Recent studies suggest that monkeys are able to learn nonhierarchical rule-based sequences (B. Wilson et al., 2015; B. Wilson et al., 2013). This ability has been interpreted as a phylogenetic precursor of processing hierarchical sequences. Similar precursors of processing hierarchical sequences have also been observed in infants (Friederici, Mueller, & Oberecker, 2011; Mueller, Friederici, & Männel, 2012). Both monkeys and human infants are equipped with weak dorsal connections between BA 44 and the temporal cortex. This renders the possibility that both human infants and nonhuman primates show a similar ability in processing rule-based sequences.

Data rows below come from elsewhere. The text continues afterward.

import Summits.ResolutionOfSingularities.ResolutionOfSingularities.Theorems.FrobeniusClosingSteerGeoDictResiduePRank
import HarnessLib

/-!
# Crux `Steer` (stmt-ResolutionOfSingularities-16345), chain W4.1, §σ2.29 GEOMETRIC re-cut — the GEOMETRIC DATUM of a chain ring:
# `R_P = A_{P ∩ A}` is a chart of the finitely generated model at a NON-MAXIMAL prime of coheight `dim A − height P`
# (Theses-free, def-free research support; res-L0-w41-plan-1 RULING 152a, F-A3-geom engine edit, brick)

OURS (campaign `res-hironaka`, rung L ★L-G4, slot W4.1; statements about the route's own objects; they replace the
role of no printed item and are NOT statements of the manuscript under review [claim: Hironaka2017, status:
under-review]; AI review is weaker than expert review). Seat res-D-pv-003 (gen 6). For a finitely generated
`k`-subalgebra `A ⊆ K` of Krull dimension `n`, `R = A_{𝔪_O ∩ A}` (`locAtCentre A O`, a LOCAL ring), a prime `P ≠ 𝔪_R` of
height `c`, and the chain ring `T = R_P ⊆ K` (`∀ z, z ∈ T ↔ z = a / b, a ∈ R, b ∈ R ∖ P`), the prime `Q = P ∩ A` is
(i) prime, (ii) STRICTLY below the prime `𝔪_R ∩ A` (an element of `𝔪_R ∖ P` is `a / c` with `a, c ∈ A`, `c` a unit of `R`,
and then `a ∈ (𝔪_R ∩ A) ∖ Q`), (iii) of coheight `dim (A ⧸ Q) = n − c` (res-D-pv-012's
`GeoDict.ringKrullDim_model_quotient_eq_of_locChar`, the affine dimension formula), and (iv) `T = A_Q` inside `K`
(res-D-pv-012's `GeoDict.locChar_model_of_locChar`) — i.e. `T` is a GEOMETRIC CHART `IsGeomChart A Q T` of the words of
record (res-L0-w41-strat-2 §σ2.29 (W1)) at a non-maximal prime, with the coheight that (W2′)/(W4) ask for when
`c = n − 1`. `exists_geomDatum_of_locChar` packages (i)–(iv). [cite: Matsumura1987, Thm. 5.6] [folklore]
-/

noncomputable section

-- `Summit.<S>.<S>.…` duplicates the summit name by design (single-problem summit).
set_option linter.dupNamespace false

open IsLocalRing

namespace Summit.ResolutionOfSingularities.ResolutionOfSingularities.Theorems.SwitchingDichotomy

open Literature.AlgebraicGeometry.Resolution

namespace GeoDict

universe u

variable {K : Type u} [Field K] {k : Type u} [Field k] [Algebra k K]

variable (O : ValuationSubring K) (A : Subalgebra k K) {R : Subring K} (hR : locAtCentre A.toSubring O = R)
  {P : Ideal R} [hP : P.IsPrime] {T : Subring K} (hT : ∀ z : K, z ∈ T ↔ ∃ a b : R, b ∉ P ∧ z = (a : K) / b)
include hR

/-- **(ii) `P ∩ A` is STRICTLY below `𝔪_R ∩ A`** when `P ≠ 𝔪_R` (`R = A_{𝔪_O ∩ A}` local): an element `r ∈ 𝔪_R ∖ P` is `a / c`
with `a, c ∈ A`, `v(c) = 1`, so `c` is a unit of `R` and `a = r·c ∈ (𝔪_R ∩ A) ∖ (P ∩ A)`. [folklore] -/
theorem comap_model_lt_comap_maximalIdeal [IsLocalRing R] (hPne : P ≠ maximalIdeal R) :
    P.comap (Subring.inclusion (model_le_of_locAtCentre_eq O A hR)) <
      (maximalIdeal R).comap (Subring.inclusion (model_le_of_locAtCentre_eq O A hR)) := by
  have hAR : A.toSubring ≤ R := model_le_of_locAtCentre_eq O A hR
  have hle : P ≤ maximalIdeal R := IsLocalRing.le_maximalIdeal hP.ne_top
  refine lt_of_le_of_ne (Ideal.comap_mono hle) fun heq => hPne (le_antisymm hle fun r hr => ?_)
  -- `r = a / c`, `a, c ∈ A`, `v(c) = 1`
  have hr' : (r : K) ∈ locAtCentre A.toSubring O := by rw [hR]; exact r.2
  obtain ⟨a, ha, c, hc, hvc, hrac⟩ := mem_locAtCentre_iff.mp hr'
  have hcR : c ∈ R := hAR hc
  have hcinv : c⁻¹ ∈ R := by
    rw [← hR]
    exact inv_mem_locAtCentre (le_locAtCentre A.toSubring O hc) hvc
  have hc0 : c ≠ 0 := ne_zero_of_valuation_eq_one hvc
  -- `a = r c ∈ 𝔪_R`, hence `a ∈ 𝔪_R ∩ A = P ∩ A`, so `a ∈ P`
  have haR : a ∈ R := hAR ha
  have hra : (⟨a, haR⟩ : R) = r * ⟨c, hcR⟩ := Subtype.ext (by change a = (r : K) * c; rw [hrac, div_mul_cancel₀ _ hc0])
  have ham : (⟨a, ha⟩ : A.toSubring) ∈ (maximalIdeal R).comap (Subring.inclusion hAR) := by
    rw [Ideal.mem_comap]
    change (⟨a, haR⟩ : R) ∈ maximalIdeal R
    rw [hra]
    exact Ideal.mul_mem_right _ _ hr
  rw [← heq, Ideal.mem_comap] at ham
  change (⟨a, haR⟩ : R) ∈ P at ham
  -- `r = a · c⁻¹ ∈ P`
  have : r = ⟨a, haR⟩ * ⟨c⁻¹, hcinv⟩ := Subtype.ext (by
    change (r : K) = a * c⁻¹
    rw [hrac, div_eq_mul_inv])
  rw [this]
  exact Ideal.mul_mem_right _ _ ham

include hT

/-- **The GEOMETRIC DATUM of a chain ring** (res-L0-w41-plan-1 RULING 152a; res-L0-w41-strat-2 §σ2.29 (W1)/(W2′)/(W4)): for a
finitely generated model `A` of dimension `n`, `R = A_{𝔪_O ∩ A}` local, a prime `P ≠ 𝔪_R` of height `c`, and `T = R_P ⊆ K`:
`Q = P ∩ A` is prime, strictly below a prime (`𝔪_R ∩ A`), of coheight `dim (A ⧸ Q) = n − c`, and `T = A_Q` inside `K`
(`∀ z, z ∈ T ↔ z = a / b`, `a ∈ A`, `b ∈ A ∖ Q` — the body of `IsGeomChart A Q T`). [cite: Matsumura1987, Thm. 5.6] [folklore] -/
theorem exists_geomDatum_of_locChar [IsLocalRing R] (hfg : A.FG) (hPne : P ≠ maximalIdeal R) {n c : ℕ}
    (hn : ringKrullDim A = n) (hc : P.height = c) :
    ∃ Q : Ideal A.toSubring, Q.IsPrime ∧ (∃ Q' : Ideal A.toSubring, Q'.IsPrime ∧ Q < Q') ∧
      ringKrullDim (A.toSubring ⧸ Q) = (n - c : ℕ) ∧
      ∀ z : K, z ∈ T ↔ ∃ a b : A.toSubring, b ∉ Q ∧ z = (a : K) / b :=
  ⟨P.comap (Subring.inclusion (model_le_of_locAtCentre_eq O A hR)), comap_model_isPrime O A hR,
    ⟨(maximalIdeal R).comap (Subring.inclusion (model_le_of_locAtCentre_eq O A hR)), Ideal.comap_isPrime _ _,
      comap_model_lt_comap_maximalIdeal O A hR hPne⟩,
    ringKrullDim_model_quotient_eq_of_locChar O A hR hT hfg hn hc, locChar_model_of_locChar O A hR hT⟩

/-- The same for the CODIMENSION-ONE case `c + 1 = n` (the `c = 3` members of a `4`-dimensional run: charts at CURVES,
`dim (A ⧸ Q) = 1` — the coheight clause of (W2′)/(W4), res-L0-w41-tri-2 v19 (N1)). [cite: Matsumura1987, Thm. 5.6] [folklore] -/
theorem exists_geomDatum_of_locChar_coheight_one [IsLocalRing R] (hfg : A.FG) (hPne : P ≠ maximalIdeal R) {n c : ℕ}
    (hn : ringKrullDim A = n) (hc : P.height = c) (hcn : c + 1 = n) :
    ∃ Q : Ideal A.toSubring, Q.IsPrime ∧ (∃ Q' : Ideal A.toSubring, Q'.IsPrime ∧ Q < Q') ∧
      ringKrullDim (A.toSubring ⧸ Q) = 1 ∧
      ∀ z : K, z ∈ T ↔ ∃ a b : A.toSubring, b ∉ Q ∧ z = (a : K) / b := by
  obtain ⟨Q, hQ, hQ', hdim, hchart⟩ := exists_geomDatum_of_locChar O A hR hT hfg hPne hn hc
  refine ⟨Q, hQ, hQ', ?_, hchart⟩
  rw [hdim]
  have : n - c = 1 := by omega
  rw [this]
  rfl

end GeoDict

end Summit.ResolutionOfSingularities.ResolutionOfSingularities.Theorems.SwitchingDichotomy

end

Infants have been shown to learn rule-based sequences (Saffran, Aslin, & Newport, 1996) and the rule-based dependency of nonadjacent elements in an auditory sequence (Gómez & Maye, 2005; Mueller et al., 2012) with ease. Such nonadjacent dependencies in auditory sequences in their simplest form are AxB structures in which A and B are constant syllables and the x syllable varies (e.g., as in syllable sequences le no bu, le gu bu). The ability to learn such nonadjacent dependencies is taken to be a precursor to learn syntactic dependencies in a natural language. An electrophysiological (EEG) study with 3-month-old infants revealed that violations in AxB sequences were reflected in a mismatch negativity (Mueller et al., 2012). Violations were either acoustic (pitch violation) or rule based (violation of a syllable sequence, AxC instead of AxB). Interestingly, the event-related brain potential (ERP) response in the acoustic pitch-related condition was predictive for the rule-based syllable condition, suggesting a correlation between the ability to detect acoustic violations and the ability to detect violation in rule-based syllable sequences.

To see to what extent human infants and nonhuman primates show similar sequence processing abilities, a recent EEG study with macaques (Milne et al., 2016) used the very same stimulus material as those used by Mueller et al. (2012) with human infants and adults. The ERP results of the monkeys revealed an ERP pattern similar to those of human infants, but different to those of human adults. These data provide support for the view that monkeys’ processing abilities for rule-based sequences are comparable to those of human infants. This goes together with a structurally comparable maturational and evolutionary status of the dorsal fiber tract connecting BA 44 and posterior temporal cortex.

Conclusion

The data discussed lead to the tentative conclusion that the neural circuit, consisting of BA 44 and the posterior superior temporal cortex connected via a dorsally located fiber tract, may be seen as a crucial evolutionary advancement toward the unique human faculty of language.